Summer
still has a solid month to go, but ask any parent or student: it’s over.
School
buses will be cruising our neighborhoods, shuttling kids off to another school
year. Community pools will be closing,
even though we’ve got a good four – six! – weeks of warm weather ahead. What’s the point in staying open if your
customer base is spending those days sitting behind desks? College students are away from home, leaving
empty rooms in family homes. Homework
will soon become a regular part of life for parents and students alike.
School
supplies have been amassed, teacher assignments delivered, new shoes
purchased. What is it about the summer
that makes kids’ feet grow a size or two?
It’s only a few months.
Kids
advance into a new phase over each summer; it amazes me how much they grow and
change from June to August. Their
friendships change, they learn new skills, they have new adventures. Over summers in the past my kids have learned
to ride a bike, saw Mount Rushmore, first walked to their friends’ houses
unsupervised. They’ve mastered a particularly
difficult video game, done back flips off a diving board, and learned how to do
laundry. By August, my kids are totally different people; they are older,
wiser, bigger.
I
talk to a lot of moms every day; these are my people, my tribe. We get each other. We all agree that summer is wonderful, that
our kids grow so much during this time, that even though we will miss the free,
unstructured days of summer, we look forward to the first day of school. We love it and hate it. Beyond the bravado, the gleeful countdowns, we
are wistful.
I
always find myself a little bit more emotional during these last few days
before the school year starts. Though my
kids may feel like I enjoy the back-to-school season a little too much, it
makes me sad. It may be the knowledge
that my calendar will suddenly become important; no more will I forget the date,
what the day is. We will be on stricter
schedules; bedtimes and mealtimes will be less flexible. We will be driven by more than what kind of
ice cream to eat tonight.
What
I am mostly sad about is that things change so much when summer ends. The people who were around me all summer long,
who I saw grow and learn, will no longer be here every day. Family dynamics change when a new school year
starts. Things become more serious,
faster-paced. Change is not always bad,
but how it makes everything so different
is what sort of hits me at the end of summer.
Summer
is a sentimental season, and I’d like to stay in it for a while longer. I like
knowing that we are making memories that will stay with us for the rest of our
lives, like knowing that my kids will remember that they learned how to ride a
bike, saw Mount Rushmore, and learned back-flips during summer.
When
I look at it this way, I guess I do want them to grow up, no matter how hard that
may be on me.
*******
Oh Andrea...Toss those kids a pop tart and throw em on the bus. LOL... just kidding. nice read.
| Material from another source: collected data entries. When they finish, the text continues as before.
/-! ## §1 The structure of `F″ = κ · 𝒜F′` -/

omit [BorelSpace (v.adicCompletion F)] [μF.IsAddHaarMeasure] in
include hd hT₂ hDD hQm hf hF'' in
/-- **`F″` is invariant under every Levi root letter `φ(u₋(r))`** (★ B7-A `stageLong_apply_uMinus` + ★ B4d-1b (N) for `F′`). [cite: Casselman1980, §3] -/
theorem apply_uMinus (r : UnitaryGroup.LocalRing E v) (g : UnitaryGroup.localPi E c (2 + 2) J₂D v) :
    F'' (FrameTransport.frameConj F E c v (2 + 2) hJ₂D (antidiagonal_over_eq_map F E 2) Q hQ (toLocalFour F E c v
      (uMinus (UnitaryGroup.LocalRing E v) (UnitaryGroup.conjLocal E c v) (UnitaryGroup.conjLocal_conjLocal c v hcδ hδ) r)) * g) = F'' g := by
  rw [hF'', hF'', stageLong_apply_uMinus F E c hcδ hδ v hJ₂D Q hQ μF F' (apply_frameConj_uPlus F E c hcδ hδ hd v hT₂ hJ₂D D Dinv hDD Q hQm hQ hf)
    (apply_frameConj_uLongOne F E c hcδ hδ hd v hT₂ hJ₂D D Dinv hDD Q hQm hQ hf) (apply_frameConj_uMinus F E c hcδ hδ hd v hT₂ hJ₂D D Dinv hDD Q hQm hQ hf)]

include hd hT₂ hDD hQm hf hF'' in
/-- **`F″` is invariant under every block letter `φ(n(X))`** (★ B7-A `stageLong_apply_nSiegelBlk`). [cite: HarrisKudlaSweet1996, §1 (1.11)] -/
theorem apply_nSiegelBlk (X : Matrix (Fin 2) (Fin 2) (UnitaryGroup.LocalRing E v)) (hX : IsSkewTwo (UnitaryGroup.LocalRing E v) (UnitaryGroup.conjLocal E c v) X)
    (g : UnitaryGroup.localPi E c (2 + 2) J₂D v) :
    F'' (FrameTransport.frameConj F E c v (2 + 2) hJ₂D (antidiagonal_over_eq_map F E 2) Q hQ (toLocalFour F E c v
      (nSiegelBlk (UnitaryGroup.LocalRing E v) (UnitaryGroup.conjLocal E c v) hX)) * g) = F'' g := by
  rw [hF'', hF'', stageLong_apply_nSiegelBlk F E c hcδ hδ v hJ₂D Q hQ μF F' (apply_frameConj_uLongOne F E c hcδ hδ hd v hT₂ hJ₂D D Dinv hDD Q hQm hQ hf)
    (apply_frameConj_uMinus F E c hcδ hδ hd v hT₂ hJ₂D D Dinv hDD Q hQm hQ hf)]

include hδ hF'' in
/-- **`F″` is invariant under every `φ(u_{2e₂}(x))`** (special block letter). [cite: HarrisKudlaSweet1996, §1 (1.11)] -/
theorem apply_uLongTwo (x : UnitaryGroup.LocalRing E v) (hx : UnitaryGroup.conjLocal E c v x = -x) (g : UnitaryGroup.localPi E c (2 + 2) J₂D v) :
    F'' (FrameTransport.frameConj F E c v (2 + 2) hJ₂D (antidiagonal_over_eq_map F E 2) Q hQ (toLocalFour F E c v
      (uLongTwo (UnitaryGroup.LocalRing E v) (UnitaryGroup.conjLocal E c v) x hx)) * g) = F'' g := by
  rw [hF'', hF'', stageLong_apply_uLongTwo F E c hcδ hδ v hJ₂D Q hQ μF F']

include hd hT₂ hDD hQm hf hF'' in
/-- **the torus law of `F″`**: `F″(φ(t(a,b)) g) = χ⁰_s₀(φ t(a, σ(b)⁻¹)) · (∏_w ‖b_w‖) · F″(g)` (★ B7-A `stageLong_apply_torusElt` + ★ B4d-1b (T)).
[cite: Casselman1980, §3] [cite: HarrisKudlaSweet1996, §1 (1.15)] -/
theorem apply_torusElt (a b : (UnitaryGroup.LocalRing E v)ˣ) (g : UnitaryGroup.localPi E c (2 + 2) J₂D v) :
    F'' (FrameTransport.frameConj F E c v (2 + 2) hJ₂D (antidiagonal_over_eq_map F E 2) Q hQ (toLocalFour F E c v
      (torusElt (UnitaryGroup.LocalRing E v) (UnitaryGroup.conjLocal E c v) (UnitaryGroup.conjLocal_conjLocal c v hcδ hδ) a b)) * g) =
      localSiegelCharacter F E c v 2 χv₀ s₀ (FrameTransport.frameConj F E c v (2 + 2) hJ₂D (antidiagonal_over_eq_map F E 2) Q hQ (toLocalFour F E c v
          (torusElt (UnitaryGroup.LocalRing E v) (UnitaryGroup.conjLocal E c v) (UnitaryGroup.conjLocal_conjLocal c v hcδ hδ) a
            (Units.map (UnitaryGroup.conjLocal E c v : UnitaryGroup.LocalRing E v →* UnitaryGroup.LocalRing E v) b⁻¹)))) *
        ((∏ w : PlacesOver E v, ‖(b : UnitaryGroup.LocalRing E v) w‖ : ℝ) : ℂ) * F'' g := by
  rw [hF'', hF'', stageLong_apply_torusElt F E c hcδ hδ v hJ₂D Q hQ μF F' _ (apply_frameConj_torusElt F E c hcδ hδ hd v hT₂ hJ₂D D Dinv hDD Q hQm hQ χv₀ s₀ hf)]
  ring

/-! ## §2 The short-root `hrel` datum of `F″` at a place `w` -/

include hd hT₂ hDD hQm hf hF'' in
/-- **THE SHORT-ROOT `SL₂` RELATION OF `F″` AT `w`, EVALUATED**: for `x ∈ E_wˣ`,
`F″(φ(P_w) φ(u₋(1_w x)) g) = χ⁰_w(−1) · chiNorm_w(x)⁻¹ · |x|_w^{−(2s₀+1)} · F″(φ(P_w) φ(u₋(1_w x⁻¹)) φ(P_w) g)` — ★ B7-B `apply_partialWeyl_uMinus_coord` with the torus law
of §1, valued by ★ B7-V `thetaA_placeUnit`: the `hrel` binder of ★ B7-S for the middle step (numerator `L_{E_w}(2s₀, χ⁰_F∘N)`).
[cite: HarrisKudlaSweet1996, §6 (6.16)] [cite: Casselman1980, §3 Thm. 3.1] -/
theorem hrel_short (w : PlacesOver E v) (A : GL (Fin 2) (UnitaryGroup.LocalRing E v))
    (hA : A.val = !![1 - Pi.single w 1, Pi.single w 1; Pi.single w 1, 1 - Pi.single w 1])
    (x : (w.1.adicCompletion E)ˣ) (g : UnitaryGroup.localPi E c (2 + 2) J₂D v) :
    F'' (FrameTransport.frameConj F E c v (2 + 2) hJ₂D (antidiagonal_over_eq_map F E 2) Q hQ
          (toLocalFour F E c v (leviElt (UnitaryGroup.LocalRing E v) (UnitaryGroup.conjLocal E c v) (UnitaryGroup.conjLocal_conjLocal c v hcδ hδ) A)) *
        FrameTransport.frameConj F E c v (2 + 2) hJ₂D (antidiagonal_over_eq_map F E 2) Q hQ
          (toLocalFour F E c v (uMinus (UnitaryGroup.LocalRing E v) (UnitaryGroup.conjLocal E c v) (UnitaryGroup.conjLocal_conjLocal c v hcδ hδ) (Pi.single w (x : w.1.adicCompletion E)))) * g) =
      ((χv₀ w (-1) : ℂˣ) : ℂ) * (((chiNorm F E c v χv₀ w x)⁻¹ : ℂˣ) : ℂ) *
          ((normAbs (w.1.adicCompletion E) (x : w.1.adicCompletion E) : ℝ) : ℂ) ^ (-(2 * s₀ + 1)) *
        F'' (FrameTransport.frameConj F E c v (2 + 2) hJ₂D (antidiagonal_over_eq_map F E 2) Q hQ
              (toLocalFour F E c v (leviElt (UnitaryGroup.LocalRing E v) (UnitaryGroup.conjLocal E c v) (UnitaryGroup.conjLocal_conjLocal c v hcδ hδ) A)) *
            FrameTransport.frameConj F E c v (2 + 2) hJ₂D (antidiagonal_over_eq_map F E 2) Q hQ
              (toLocalFour F E c v (uMinus (UnitaryGroup.LocalRing E v) (UnitaryGroup.conjLocal E c v) (UnitaryGroup.conjLocal_conjLocal c v hcδ hδ)
                (Pi.single w ((x⁻¹ : (w.1.adicCompletion E)ˣ) : w.1.adicCompletion E)))) *
            FrameTransport.frameConj F E c v (2 + 2) hJ₂D (antidiagonal_over_eq_map F E 2) Q hQ
              (toLocalFour F E c v (leviElt (UnitaryGroup.LocalRing E v) (UnitaryGroup.conjLocal E c v) (UnitaryGroup.conjLocal_conjLocal c v hcδ hδ) A)) * g) := by
  rw [apply_partialWeyl_uMinus_coord F E c hcδ hδ v hJ₂D Q hQ w F'' _ A hA (apply_uMinus F E c hcδ hδ hd v hT₂ hJ₂D D Dinv hDD Q hQm hQ μF χv₀ s₀ hf κ hF'')
    (apply_torusElt F E c hcδ hδ hd v hT₂ hJ₂D D Dinv hDD Q hQm hQ μF χv₀ s₀ hf κ hF'') x g,
    thetaA_placeUnit F E c hcδ hδ hd v hT₂ hJ₂D D Dinv hDD Q hQm hQ w χv₀ s₀ x]


/-! ## §3 The second short-root stage (split places `w₁ ≠ w₂`): structure of `F₃ = κ′ · ℬ_{w₂} F″` and its `hrel` at `w₁` -/

section Second

variable (w₂ : PlacesOver E v) [MeasurableSpace (w₂.1.adicCompletion E)] [BorelSpace (w₂.1.adicCompletion E)] (μ₂ : Measure (w₂.1.adicCompletion E)) [μ₂.IsAddHaarMeasure]
  (A₂ : GL (Fin 2) (UnitaryGroup.LocalRing E v)) (hA₂ : A₂.val = !![1 - Pi.single w₂ 1, Pi.single w₂ 1; Pi.single w₂ 1, 1 - Pi.single w₂ 1])
  (κ' : ℂ) {F₃ : UnitaryGroup.localPi E c (2 + 2) J₂D v → ℂ}
  (hF₃ : ∀ g, F₃ g = κ' * ∫ ζ, F'' (FrameTransport.frameConj F E c v (2 + 2) hJ₂D (antidiagonal_over_eq_map F E 2) Q hQ
      (toLocalFour F E c v (leviElt (UnitaryGroup.LocalRing E v) (UnitaryGroup.conjLocal E c v) (UnitaryGroup.conjLocal_conjLocal c v hcδ hδ) A₂)) *
    FrameTransport.frameConj F E c v (2 + 2) hJ₂D (antidiagonal_over_eq_map F E 2) Q hQ
      (toLocalFour F E c v (uMinus (UnitaryGroup.LocalRing E v) (UnitaryGroup.conjLocal E c v) (UnitaryGroup.conjLocal_conjLocal c v hcδ hδ) (Pi.single w₂ ζ))) * g) ∂μ₂)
ReplyDeleteI know, I know. This time of year has me all teary and stuff. Thanks. xo
DeleteYes, this, exactly. All of this, I couldn't have said it better. I am wistful about the summer ending, and still trying to get used to the seriousness of the school year again. And yes, SO much faster-paced....always getting homework done so we can get ready for dinner so we can get ready for bed. Sigh.
ReplyDelete"Hurry up and get ready so we can go on to the next thing!"
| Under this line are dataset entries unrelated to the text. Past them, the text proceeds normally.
import Literature.Computability.Cryptography.GuessedCoinCall
import Literature.Computability.Cryptography.SISOracleKernel
import Literature.Computability.Cryptography.SISFunctionSolver
import HarnessLib

/-!
# The `SIS′` oracle of a reduction as a probability kernel: a PPT solver called with a guessed coin count

Topic `Computability/Cryptography` (family `pqc`). Sequel of `GuessedCoinCall.lean` (calling a PPT
subroutine `B` with a guessed coin count: `callRun`, `callLaw`, `le_toReal_callLaw`) and
`SISOracleKernel.lean` (`SIS.successProb'` as the mass of the pairing `A ∼ U, z ∼ kernel(A)`). The analyses
of Micciancio–Regev's reductions in the tree (`Algebra/EuclideanLattices/MRGapCVPRunD.lean`, Thm. 5.23;
`DualGridAttemptSuccess.lean`, Thm. 5.9) take the `SIS′` oracle as an ARBITRARY kernel
`O : ℤ_q^{n×m} → PMF ℤᵐ` and charge its success as `δ′ = Pr_{A ∼ U, z ∼ O(A)}[IsSolution' A β z]`. The kernel a
MACHINE realises from a PPT solver `B` (whose exact coin budget it cannot compute) is

  `guessKernel B W R m A = (callLaw B W R (encodeMatrix A)).map (decodeIntVec m)`,

and this file proves its success is at least `2^{−W}` times that of `B`:

* `guessKernel` (definition with body);
* `toReal_pairing_eq_tsum` — `Pr_{A ∼ U, z ∼ O(A)}[E] = ∑_A U(A) · O(A)(E_A)`;
* **`le_toReal_pairing_guessKernel`** — if `B.coinLen |encodeMatrix A| ≤ R` and `< 2^W` for all
  `A ∈ ℤ_q^{n×m}`, then `2^{−W} · SIS.successProb' B n m q β ≤ Pr_{A ∼ U, z ∼ guessKernel(A)}[IsSolution' A β z]`;
* `coinLen_encodeMatrix_le_supBudget` — with a bound `cb` of the coin budget, `R = supBudget cb n m q =
  max_{ℓ ≤ matBound n m q} cb ℓ` qualifies (`SIS.length_encodeMatrix_le`).

All proved; no named fact.

## References

* D. Micciancio, O. Regev, *Worst-case to average-case reductions based on Gaussian measures*, SIAM J. Comput.
  37 (2007) 267–302, Def. 5.4 and the proofs of Thm. 5.9 / Thm. 5.23 ("using the oracle", pp. 22, 29).
* O. Goldreich, *Foundations of Cryptography I*, CUP 2001, §1.3.2 (invoking a PPT subroutine) [Goldreich2001].
-/

noncomputable section

namespace Literature.Computability.Cryptography

namespace GuessedCoinCall

open Literature.Computability.Complexity Literature.Algebra.EuclideanLattices PMF MeasureTheory Finset SIS
open scoped ENNReal

variable {n m q : ℕ} [NeZero q]

/-- **The `SIS′` oracle kernel realised by a machine**: query the code of `A`, call `B` with a guessed coin
count, read the answer as an integer vector of dimension `m`. [cite: MicciancioRegev2007, Thm. 5.23 (proof, p. 29: "using the oracle")] -/
def guessKernel (B : RandAlg (List Bool) (List Bool)) (W R m : ℕ) (A : Matrix (Fin n) (Fin m) (ZMod q)) :
    PMF (Fin m → ℤ) :=
  (callLaw B W R (encodeMatrix A)).map (decodeIntVec m)

/-- **The mass of the pairing is the uniform average of the kernel's masses.** [folklore] -/
theorem toReal_pairing_eq_tsum (O : Matrix (Fin n) (Fin m) (ZMod q) → PMF (Fin m → ℤ))
    (E : Set (Matrix (Fin n) (Fin m) (ZMod q) × (Fin m → ℤ))) :
    ((((uniformOfFintype (Matrix (Fin n) (Fin m) (ZMod q))).bind fun A => (O A).map (Prod.mk A)).toOuterMeasure E).toReal =
      ∑' A, (uniformOfFintype (Matrix (Fin n) (Fin m) (ZMod q)) A).toReal * ((O A).toOuterMeasure (Prod.mk A ⁻¹' E)).toReal) := by
  rw [toReal_toOuterMeasure_bind_apply]
  refine tsum_congr fun A => ?_
  rw [PMF.toOuterMeasure_map_apply]

/-- **The guessed kernel succeeds at least `2^{−W}` times as often as `B`.**
[cite: MicciancioRegev2007, Def. 5.4; Goldreich2001, §1.3.2] -/
theorem le_toReal_pairing_guessKernel (B : RandAlg (List Bool) (List Bool)) {W R : ℕ}
    (hR : ∀ A : Matrix (Fin n) (Fin m) (ZMod q), B.coinLen (encodeMatrix A).length ≤ R)
    (hW : ∀ A : Matrix (Fin n) (Fin m) (ZMod q), B.coinLen (encodeMatrix A).length < 2 ^ W) (β : ℝ) :
    (2⁻¹ : ℝ) ^ W * successProb' B n m q β ≤
      ((((uniformOfFintype (Matrix (Fin n) (Fin m) (ZMod q))).bind fun A =>
          (guessKernel B W R m A).map (Prod.mk A)).toOuterMeasure {az | IsSolution' az.1 β az.2}).toReal) := by
  rw [toReal_pairing_eq_tsum, successProb', matrixAvg_eq_tsum, ← tsum_mul_left, tsum_fintype, tsum_fintype]
  refine Finset.sum_le_sum fun A _ => ?_
  rw [mul_left_comm]
  refine mul_le_mul_of_nonneg_left ?_ ENNReal.toReal_nonneg
  have h := le_toReal_callLaw (A := B) (W := W) (R := R) (hR A) (hW A) {w | IsSolution' A β (decodeIntVec m w)}
  refine h.trans (le_of_eq ?_)
  rw [guessKernel, PMF.toOuterMeasure_map_apply]
  rfl

/-- A common supply for all queries in `ℤ_q^{n×m}`: `supBudget cb n m q = max_{ℓ ≤ matBound n m q} cb ℓ`. [folklore] -/
def supBudget (cb : ℕ → ℕ) (n m q : ℕ) : ℕ := (Finset.range (matBound n m q + 1)).sup cb

/-- With `coinLen ≤ cb` pointwise, `coinLen |encodeMatrix A| ≤ supBudget cb n m q`. [folklore] -/
theorem coinLen_encodeMatrix_le_supBudget (B : RandAlg (List Bool) (List Bool)) {cb : ℕ → ℕ}
    (hcb : ∀ ℓ, B.coinLen ℓ ≤ cb ℓ) (A : Matrix (Fin n) (Fin m) (ZMod q)) :
    B.coinLen (encodeMatrix A).length ≤ supBudget cb n m q :=
  (hcb _).trans (Finset.le_sup (f := cb) (Finset.mem_range.2 (Nat.lt_succ_of_le (length_encodeMatrix_le A))))

/-- With a MONOTONE bound (e.g. a polynomial over `ℕ`), `coinLen |encodeMatrix A| ≤ cb (matBound n m q)`. [folklore] -/
theorem coinLen_encodeMatrix_le_of_monotone (B : RandAlg (List Bool) (List Bool)) {cb : ℕ → ℕ}
    (hcb : ∀ ℓ, B.coinLen ℓ ≤ cb ℓ) (hmono : Monotone cb) (A : Matrix (Fin n) (Fin m) (ZMod q)) :
    B.coinLen (encodeMatrix A).length ≤ cb (matBound n m q) :=
  (hcb _).trans (hmono (length_encodeMatrix_le A))

/-- Polynomials over `ℕ` evaluate monotonically. [folklore] -/
theorem natPoly_eval_monotone (p : Polynomial ℕ) : Monotone fun x => p.eval x := fun a b h => by
  show p.eval a ≤ p.eval b
  rw [Polynomial.eval_eq_sum_range, Polynomial.eval_eq_sum_range]
  exact Finset.sum_le_sum fun i _ => Nat.mul_le_mul_left _ (Nat.pow_le_pow_left h i)

end GuessedCoinCall

end Literature.Computability.Cryptography

end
DeleteYeah. Not my favorite state of being.
I feel like my children seem to grow up over the weekend, never mind over a few months.
ReplyDeleteIt does all feel very new, doesn't it, the new school season? I can smell the winds of change....
EVERYTHING is new. The clothes, the teachers, the attitudes...
DeleteI have been clutching on to summer desperately but it's still fleeing anyway. It's not waiting for me to catch up and be ready for it.
ReplyDeleteThis is the story of my life. About all I can do is hold on; I'll never be ready.
DeleteI feel like I am just starting to enjoy the summer since I quit my job!
ReplyDeleteI should have quit a long time ago. :)
Enjoy it all you can! Something tells me you will enjoy the fall season, too. And the winter, and the spring. :)
DeleteI have the cutest grandkids.๐
ReplyDeleteYes you do! xo
DeleteYou do have the cutest grandkids, Anonymous!!! I feel the same about my own!! LOL!
DeleteI am in a state of deep depression right now that Summer is ending....I hate it. I love all of the Fun and new memories we make during Summer break!! And yes now all of the craziness starts again! The constant beat the clock feeling stinks!! I do wish everyone the best for a Great new school year!! You said everything I am feeling Andrea!
ReplyDeleteWe are not alone! I think just about every mom feels this way. If they don't, I need to buy their handbook. :)
DeleteI feel depressed too--every year. So sad when the pool closes and the homework begins. I miss having access to my kids whenever I want it. ) :
DeleteI've never thought about that perspective - having access to my kids. Yep, another reason to bemoan the passing of summer.
DeleteExactly how I feel! I'm trying so hard not to whine and cry about the end of summer...bad example for the kiddies and all that...but I am so SO sad to see it go!!
ReplyDeleteYeah, me too. Although... pumpkin spice coffee, Halloween candy, the smell of autumn. These are the things that are keeping me alive right now.
DeleteI get sentimental at summer's end, too. I always cry the first day of school - it is such a big milestone to me: another school year, bigger grade, end of a season, beginning of a new one. Change is good, but it is hard sometimes, isn't it?
ReplyDeleteIt is SO HARD. I don't cry, but I definitely wander around the house a little more than usual on the first day.
DeleteThis has only my fourth "back to school" since becoming a mom and it's me leaving, not them, but the idea is still the same. I feel this in all of my heart parts. Today I made a special breakfast for the boys. We cuddled more and I cried when I put Charlie to nap for the last time.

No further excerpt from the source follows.